Requirements for the SQL Examples
To follow along, the following would be helpful:
- SSMS or Azure Data Studio installed.
- An instance of SQL Server installed.
- We will use the AdventureWorks sample database in SQL Server.
Depending on the SQL Server version installed, you can use that version of AdventureWorks or earlier. So, if you have SQL Server 2019 you can use the AdventureWorks2019.bak or lower versions. If you have SQL Server 2012, you should use AdventureWorks2012 or lower versions.

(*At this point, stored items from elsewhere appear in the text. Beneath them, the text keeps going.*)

/-- **HC⁴ for every K3 square with `ρ(S) ≥ 3` — sharp form of the ascent**: GRANTED Buskin, markings,
the displayed Noether–Lefschetz ascent families for every non-CM, non-scalar K3 surface in the
real-multiplication ranks that is NOT of terminal type (for such `S` the field degree `d` satisfies
`ρ(S) ≥ d + 4`, `four_add_le_or_terminal`, and the ascent family exists — memo NL-ASCENT §2; moduli input
(I1′), not constructed in the tree), and HC⁴(`S ⊗ S`) for the K3 surfaces of TERMINAL type
(`Terminal[S]`, OPEN): strong induction on the Picard number as in `hodgeConjectureFor_square_of_nlAscent`.
[cite: GeemenSchutt2023, §2.6, Prop. 3.2 and §3.4] [cite: VoisinHodgeII2003, §7.3.2]
[cite: Buskin2019, Thm. 1.1] [cite: Varesco2023, §2 (p. 8)] -/
theorem hodgeConjectureFor_square_of_nlAscent_terminal (hB : Buskin2019_hodgeIsometry_algebraic)
    (hmark : Huybrechts_K3_marking_exists)
    (hAsc : ∀ (S : SchemeOver ℂ) (hS : IsK3Surface S), ¬ HasComplexMultiplication S →
      3 ≤ Module.finrank ℂ ↥(algebraicClasses S 1) →
      (∃ e m : ℕ, 2 ≤ e ∧ 3 ≤ m ∧ e * m + Module.finrank ℂ ↥(algebraicClasses S 1) = 22) →
      ¬ Scalar[S] → ¬ Terminal[S] → NLAscentFamily[S, hS.isSmoothProjective])
    (hTerm : ∀ (S : SchemeOver ℂ) (hS : IsK3Surface S), ¬ HasComplexMultiplication S → ¬ Scalar[S] →
      Terminal[S] → HodgeConjectureFor 4 (S ⊗ S))
    (k : ℕ) : ∀ (S : SchemeOver ℂ) (hS : IsK3Surface S),
      Module.finrank ℂ ↥(algebraicClasses S 1) = k → 3 ≤ k → HodgeConjectureFor 4 (S ⊗ S) := by
  induction k using Nat.strong_induction_on with
  | _ k ih =>
  intro S hS hk h3
  by_cases hem : ∃ e m : ℕ, 2 ≤ e ∧ 3 ≤ m ∧ e * m + Module.finrank ℂ ↥(algebraicClasses S 1) = 22
  swap
  · push Not at hem
    exact hodgeConjectureFor_square_of_forall_mul_add_ne hB hmark hS fun e m he hm => hem e m he hm
  by_cases hCM : HasComplexMultiplication S
  · exact CMThird.hodgeConjectureFor_square_of_CM_of_buskin hB hmark S hS hCM
  by_cases hQ : Scalar[S]
  · exact SquareGlueFree.hodgeConjectureFor_square_of_hodgeEndomorphisms_scalar hS.isSmoothProjective hQ
  by_cases hT : Terminal[S]
  · exact hTerm S hS hCM hQ hT
  · obtain ⟨t, f, ht_rat, ht_N, hgen, hfN, hfT, 𝒳, B, g, hg, h𝒳, hBq, hBsm, hirr, σ, hpt, hσ, b₁, e₁,
      hind, hres⟩ := hAsc S hS hCM (hk ▸ h3) hem hQ hT
    haveI := hirr
    refine NSAbsorption.hodgeConjectureFor_square_of_residual_hodgeConjectureFor_of_section
      hS.isSmoothProjective t ht_rat ht_N hgen f hfN hfT g hg h𝒳 hBq hBsm σ hσ hpt ?_ ?_ ?_ b₁ e₁ hind
    · filter_upwards [hres] with b hb
      obtain ⟨-, -, S', hS', e', h3', hlt⟩ := hb
      have hlt' : Module.finrank ℂ ↥(algebraicClasses S' 1) < k := hk ▸ hlt
      exact (hodgeConjectureFor_iff_of_iso' e').2 (ih _ hlt' S' hS' rfl h3')
    · filter_upwards [hres] with b hb
      exact hb.1
    · filter_upwards [hres] with b hb
      exact hb.2.1
import Literature.AlgebraicGeometry.Motives.StandardConjectures
import Literature.AlgebraicGeometry.Motives.AbelianVarietyExterior
import Literature.AlgebraicGeometry.Motives.AbelianVarietyProofs
import Literature.AlgebraicGeometry.Motives.CorrespondencesHyperplaneProofs
import Literature.AlgebraicGeometry.Motives.VarietiesProjectiveSpaceProofs
import HarnessLib

/-!
# Discharged fact: the standard conjecture of Lefschetz type for abelian varieties

`Literature.AlgebraicGeometry.Motives.StandardConjectures` records as a named fact (hodge.S29,
D-0014) `standardConjectureB_abelianVariety : Prop` — for a Weil cohomology theory `W` with the
hard Lefschetz property, an abelian variety `A` over `k` and a hyperplane class `η` on `A`,
Grothendieck's standard conjecture of Lefschetz type `B(A)` holds in `θ`-form: for `i + r = dim A`
the inverse of `Lʳ : Hⁱ(A) ⥲ H²ᵍ⁻ⁱ(A)` is induced by an algebraic correspondence with
`ℚ`-coefficients (D. Lieberman, *Amer. J. Math.* 90 (1968); S. Kleiman, *Algebraic cycles and the
Weil conjectures* (1968), Appendix to §2, Thm. 2A11; S. Kleiman, *The standard conjectures* (1994),
4.3). This file **proves** it (`standardConjectureB_abelianVariety_holds`).

## The argument (formal in the axioms of `WeilCohomology`, given hard Lefschetz)

1. `A` is smooth projective of dimension `g = dim A`: the hyperplane class exhibits a projective
   embedding (`AbelianVariety.isSmoothProjective_of_isProjectiveOver`); `ηᵍ ≠ 0`
   (`trace_pow_of_isHyperplaneClass`) and `η ∈ A¹(A)_ℚ`.
2. `H•(A)` is a graded bialgebra under `m*` (`AbelianVarietyHopf`), `[n]* = nᵈ` on `Hᵈ(A)` and
   `H•(A)` is generated by `H¹(A)` (`AbelianVarietyWeights`), so `H•(A) = Λ• H¹(A)`,
   `dim H¹(A) = 2g`, and the polarization class `ℓ = m*η - pr₁*η - pr₂*η ∈ A¹(A × A)_ℚ` has
   `± ℓⁱ` inducing a **bijective** operator `F : H²ᵍ⁻ⁱ(A) → Hⁱ(A)` (`AbelianVarietyExterior`,
   `fourierOp_bijective`, `isAlgebraicOperator_fourierOp`) — the cohomological Fourier transform
   of Lieberman's proof (Kleiman 1968, 2A8–2A10).
3. `w = F ∘ Lʳ` is an algebraic automorphism of `Hⁱ(A)` (`IsAlgebraicOperator.comp_lefschetzPow`,
   hard Lefschetz); its positive powers are algebraic, so have rational traces by the Lefschetz
   trace formula (`exists_rat_trace_of_isAlgebraicOperator`); by Cayley–Hamilton with rational
   coefficients (`LinearMap.exists_inverse_eq_sum_ratCast_smul_pow`) `w⁻¹ = Σ qₘ wᵐ`, `qₘ ∈ ℚ`,
   so `id = Σ qₘ wᵐ⁺¹` and then `w⁻¹` are algebraic, and `θⁱ = w⁻¹ ∘ F` is the algebraic
   two-sided inverse of `Lʳ`.

Depends only on (fields of `WeilCohomology`): the hypothesis `W.HasHardLefschetz`,
`bijective_kunnethMap`, `trace_externalCup`, `isPerfPair_cupPairing`, `finite_obj`,
`subsingleton_obj`, `bijective_trace`, `cup_assoc`, `cup_comm`, `one_cup`, `map_one`, `map_cup`,
`trace_pow_of_isHyperplaneClass`, `cup_mem_ratAlgebraicClasses`, `pullback_ratAlgebraicClasses_le`,
`cycleClass_of_coheight_eq_zero`, `trace_cycleClass`, `cycleClass_eq_zero_of_coheight_ne`,
`exists_isInducedBy_id`, `exists_isInducedBy_pullback`, `map_ratAlgebraicClasses_of_isInducedBy`
(through `isAlgebraicGradedOp_comp_holds` and the trace formula), and the discharged facts
`IsSmoothProjective.tensor_holds`, `isSmoothProjective_unit_holds`,
`isSmoothProjective_projectiveSpace_holds`. The omitted compatibilities of the cycle map with
intersection products / push-forward of cycles are not used.

## References

* D. Lieberman, *Numerical and homological equivalence of algebraic cycles on Hodge manifolds*,
  Amer. J. Math. 90 (1968), 366–374.
* S. Kleiman, *Algebraic cycles and the Weil conjectures*, in: Dix exposés sur la cohomologie des
  schémas, North-Holland (1968), 359–386, Appendix to §2 (2A8–2A11). [Kleiman1968AlgebraicCycles]
* S. Kleiman, *The standard conjectures*, Proc. Sympos. Pure Math. 55 (1994), 3–20, 4.3.
  [Kleiman1994]
-/

universe u v

open CategoryTheory AlgebraicGeometry MonoidalCategory CartesianMonoidalCategory Opposite
open scoped TensorProduct

noncomputable section

namespace Literature.AlgebraicGeometry.Motives

section Discharge

variable {k : Type u} [Field k] {K : Type v} [Field K] [CharZero K] {W : WeilCohomology k K}

/-- **Discharge of `standardConjectureB_abelianVariety` (hodge.S29): `B(A)` holds for abelian
varieties** (D. Lieberman, *Numerical and homological equivalence of algebraic cycles on Hodge
manifolds*, Amer. J. Math. 90 (1968), 366–374; S. Kleiman, *Algebraic cycles and the Weil
conjectures* (1968), Appendix to §2, 2A11; S. Kleiman, *The standard conjectures* (1994), 4.3).
Under hard Lefschetz, for an abelian variety `A` over `k` and any hyperplane class `η` on `A`,
the inverse `θⁱ` of every hard-Lefschetz isomorphism `Lʳ : Hⁱ(A) → H²ᵍ⁻ⁱ(A)` (`g = dim A`,
`i + r = g`) is induced by an algebraic correspondence with `ℚ`-coefficients, for every Weil
cohomology theory `W`.

Proof (formal in the axioms of `WeilCohomology`, given hard Lefschetz). `A` is smooth projective
of dimension `g` (the hyperplane class exhibits a projective embedding;
`AbelianVariety.isSmoothProjective_of_isProjectiveOver`) and `ηᵍ ≠ 0`
(`trace_pow_of_isHyperplaneClass`). By `AbelianVarietyHopf`/`AbelianVarietyWeights` and the
exterior-algebra structure above, `H•(A) = Λ• H¹(A)` with `dim H¹(A) = 2g`, and the polarization
class `ℓ = m*η - pr₁*η - pr₂*η ∈ A¹(A × A)_ℚ` has powers
`ℓⁱ = ± Σ_c pr₁* x_c ∪ pr₂* y_c` (`x`, `y` the products of a basis of `H¹(A)` and of its
polarization basis), so the rational algebraic class `± ℓⁱ` induces a **bijective** operator
`F : H²ᵍ⁻ⁱ(A) → Hⁱ(A)` (`fourierOp_bijective`; the Fourier transform of Lieberman's argument,
Kleiman 2A8–2A10). Then `w = F ∘ Lʳ` is an algebraic automorphism of `Hⁱ(A)`
(`IsAlgebraicOperator.comp_lefschetzPow`); its positive powers are algebraic, hence have rational
traces (Lefschetz trace formula, `exists_rat_trace_of_isAlgebraicOperator`), so by Cayley–Hamilton
`w⁻¹ = Σ qₘ wᵐ` with `qₘ ∈ ℚ` (`LinearMap.exists_inverse_eq_sum_ratCast_smul_pow`); in particular
`id = Σ qₘ wᵐ⁺¹` is algebraic, then so is `w⁻¹`, and `θⁱ = w⁻¹ ∘ F` is the algebraic two-sided
inverse of `Lʳ` (hard Lefschetz). [cite: Kleiman1968AlgebraicCycles, Appendix to §2, Thm. 2A11] -/
theorem standardConjectureB_abelianVariety_holds : standardConjectureB_abelianVariety (W := W) := by
  intro hL A η hη i r j h₁ h₂
  classical
  -- `A` is smooth projective of dimension `g`
  have hproj : IsProjectiveOver A.X := by
    obtain ⟨e, -, -, -, -⟩ := hη
    exact e.isProjectiveOver
  have hA : IsSmoothProjective A.dim A.X := A.isSmoothProjective_of_isProjectiveOver hproj
  set g := A.dim with hg
  -- `ηᵍ ≠ 0` and `η ∈ A¹(A)_ℚ`
  have hw : W.pow A.X η g ≠ 0 := by
    obtain ⟨d, hd, htr⟩ := W.trace_pow_of_isHyperplaneClass hA η hη
    intro h0
    rw [h0, map_zero] at htr
    exact (Nat.cast_ne_zero.mpr (Nat.pos_iff_ne_zero.mp hd)) htr.symm
  have hηalg : η ∈ W.ratAlgebraicClasses A.X 1 := by
    obtain ⟨e, D, hD, -, rfl⟩ := hη
    exact W.pullback_ratAlgebraicClasses_le hA (isSmoothProjective_projectiveSpace_holds k e.n) e.ι 1
      ⟨_, W.algebraicLattice_le_ratAlgebraicClasses _ 1 (W.cycleMap_mem_algebraicLattice _ 1 hD), rfl⟩
  haveI := W.finite_obj hA 1
  haveI := W.finite_obj hA i
  let b := Module.finBasis K (W.obj A.X 1)
  -- the algebraic isomorphism `F : Hʲ(A) → Hⁱ(A)` and `w = F ∘ Lʳ`
  have hij : j + i = 2 * g := by omega
  set F := W.fourierOp A hA hw b hij with hF
  have Falg : W.IsAlgebraicOperator g g F := W.isAlgebraicOperator_fourierOp A hA hw hηalg b hij
  have Fbij : Function.Bijective F := W.fourierOp_bijective A hA hw b hij
  have Lbij : Function.Bijective (W.lefschetzPow A.X η r i j h₂) := hL hA η hη i r j h₁ h₂
  set w : W.obj A.X i →ₗ[K] W.obj A.X i := F ∘ₗ W.lefschetzPow A.X η r i j h₂ with hwdef
  have walg : W.IsAlgebraicOperator g g w := Falg.comp_lefschetzPow hA hA hη h₂
  have hunit : IsUnit w := (Module.End.isUnit_iff w).mpr (Fbij.comp Lbij)
  -- positive powers of `w` are algebraic, hence have rational traces
  have wpow : ∀ m : ℕ, W.IsAlgebraicOperator g g (w ^ (m + 1)) := by
    intro m
    induction m with
    | zero => simpa using walg
    | succ m ih =>
      rw [pow_succ, Module.End.mul_eq_comp]
      exact ih.comp hA hA hA walg
  have htr : ∀ m : ℕ, ∃ q : ℚ, LinearMap.trace K _ (w ^ (m + 1)) = q := fun m ↦
    W.exists_rat_trace_of_isAlgebraicOperator hA (wpow m)
  -- Cayley–Hamilton with rational coefficients
  obtain ⟨q, hv, -⟩ := LinearMap.exists_inverse_eq_sum_ratCast_smul_pow w hunit htr
  set v : W.obj A.X i →ₗ[K] W.obj A.X i :=
    ∑ m ∈ Finset.range (Module.finrank K (W.obj A.X i)), ((q m : ℚ) : K) • w ^ m with hv'
  -- `id = v w = Σ qₘ wᵐ⁺¹` is algebraic
  have hid : W.IsAlgebraicOperator g g (LinearMap.id : W.obj A.X i →ₗ[K] W.obj A.X i) := by
    have : (LinearMap.id : W.obj A.X i →ₗ[K] W.obj A.X i) =
        ∑ m ∈ Finset.range (Module.finrank K (W.obj A.X i)), ((q m : ℚ) : K) • w ^ (m + 1) := by
      rw [← Module.End.one_eq_id, ← hv, Finset.sum_mul]
      refine Finset.sum_congr rfl fun m _ ↦ ?_
      rw [smul_mul_assoc, ← pow_succ]
    rw [this]
    exact PreWeilCohomology.IsAlgebraicOperator.sum_ratCast_smul _ q fun m _ ↦ wpow m
  have valg : W.IsAlgebraicOperator g g v :=
    PreWeilCohomology.IsAlgebraicOperator.sum_ratCast_smul _ q fun m _ ↦ walg.pow hA hid m
  -- `θ = v ∘ F` is the algebraic two-sided inverse of `Lʳ`
  have hleft : (v ∘ₗ F) ∘ₗ W.lefschetzPow A.X η r i j h₂ = LinearMap.id := by
    rw [LinearMap.comp_assoc, ← hwdef, ← Module.End.mul_eq_comp, hv, Module.End.one_eq_id]
  refine ⟨v ∘ₗ F, ⟨h₁, hleft, ?_⟩, valg.comp hA hA hA Falg⟩
  refine LinearMap.ext fun y ↦ ?_
  obtain ⟨x, rfl⟩ := Lbij.2 y
  have hx := LinearMap.congr_fun hleft x
  simp only [LinearMap.comp_apply, LinearMap.id_apply] at hx ⊢
  rw [hx]

end Discharge

end Literature.AlgebraicGeometry.Motives

end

For more information about installing the AdventureWorks database, refer to this link: AdventureWorks Database Installation Steps.
What is SQL?
SQL stands for Structure Query Language. It is a language used by relational databases to SELECT, INSERT, UPDATE and DELETE (DML commands - Data Manipulation Language) data for most of the database platforms like Oracle, SQL Server, MySQL, PostgreSQL, etc. that use the SQL language to query data and manipulate it. You can also use SQL to manage security and other database objects like CREATE DATABASE, CREATE TABLE, stored procedures, functions and more with (DDL commands - Data Definition Language).
To connect from SSMS to SQL Server, use the following link if you are not familiar: Use SQL Server Management Studio to Connect to Database.
SQL SELECT Examples
The select statement is the most basic and simple SQL to query data. Here is the basic syntax:
SELECT column1, column2 FROM schema.table
The following example will query the information from the Person.Person table from the Adventurework2019 database.
SELECT [BusinessEntityID], [PersonType], [NameStyle] FROM [Person].[Person]
The following SQL will query all the columns from the table, by using * instead of specifying column names.
SELECT * FROM [Person].[Person]
You could also use the following with the same result where you use the table name in front of the *.
SELECT Person.* FROM [Person].[Person]
You can also filter the data using a WHERE clause. The following example will filter the data where the BusinessEntityID is equal to 7.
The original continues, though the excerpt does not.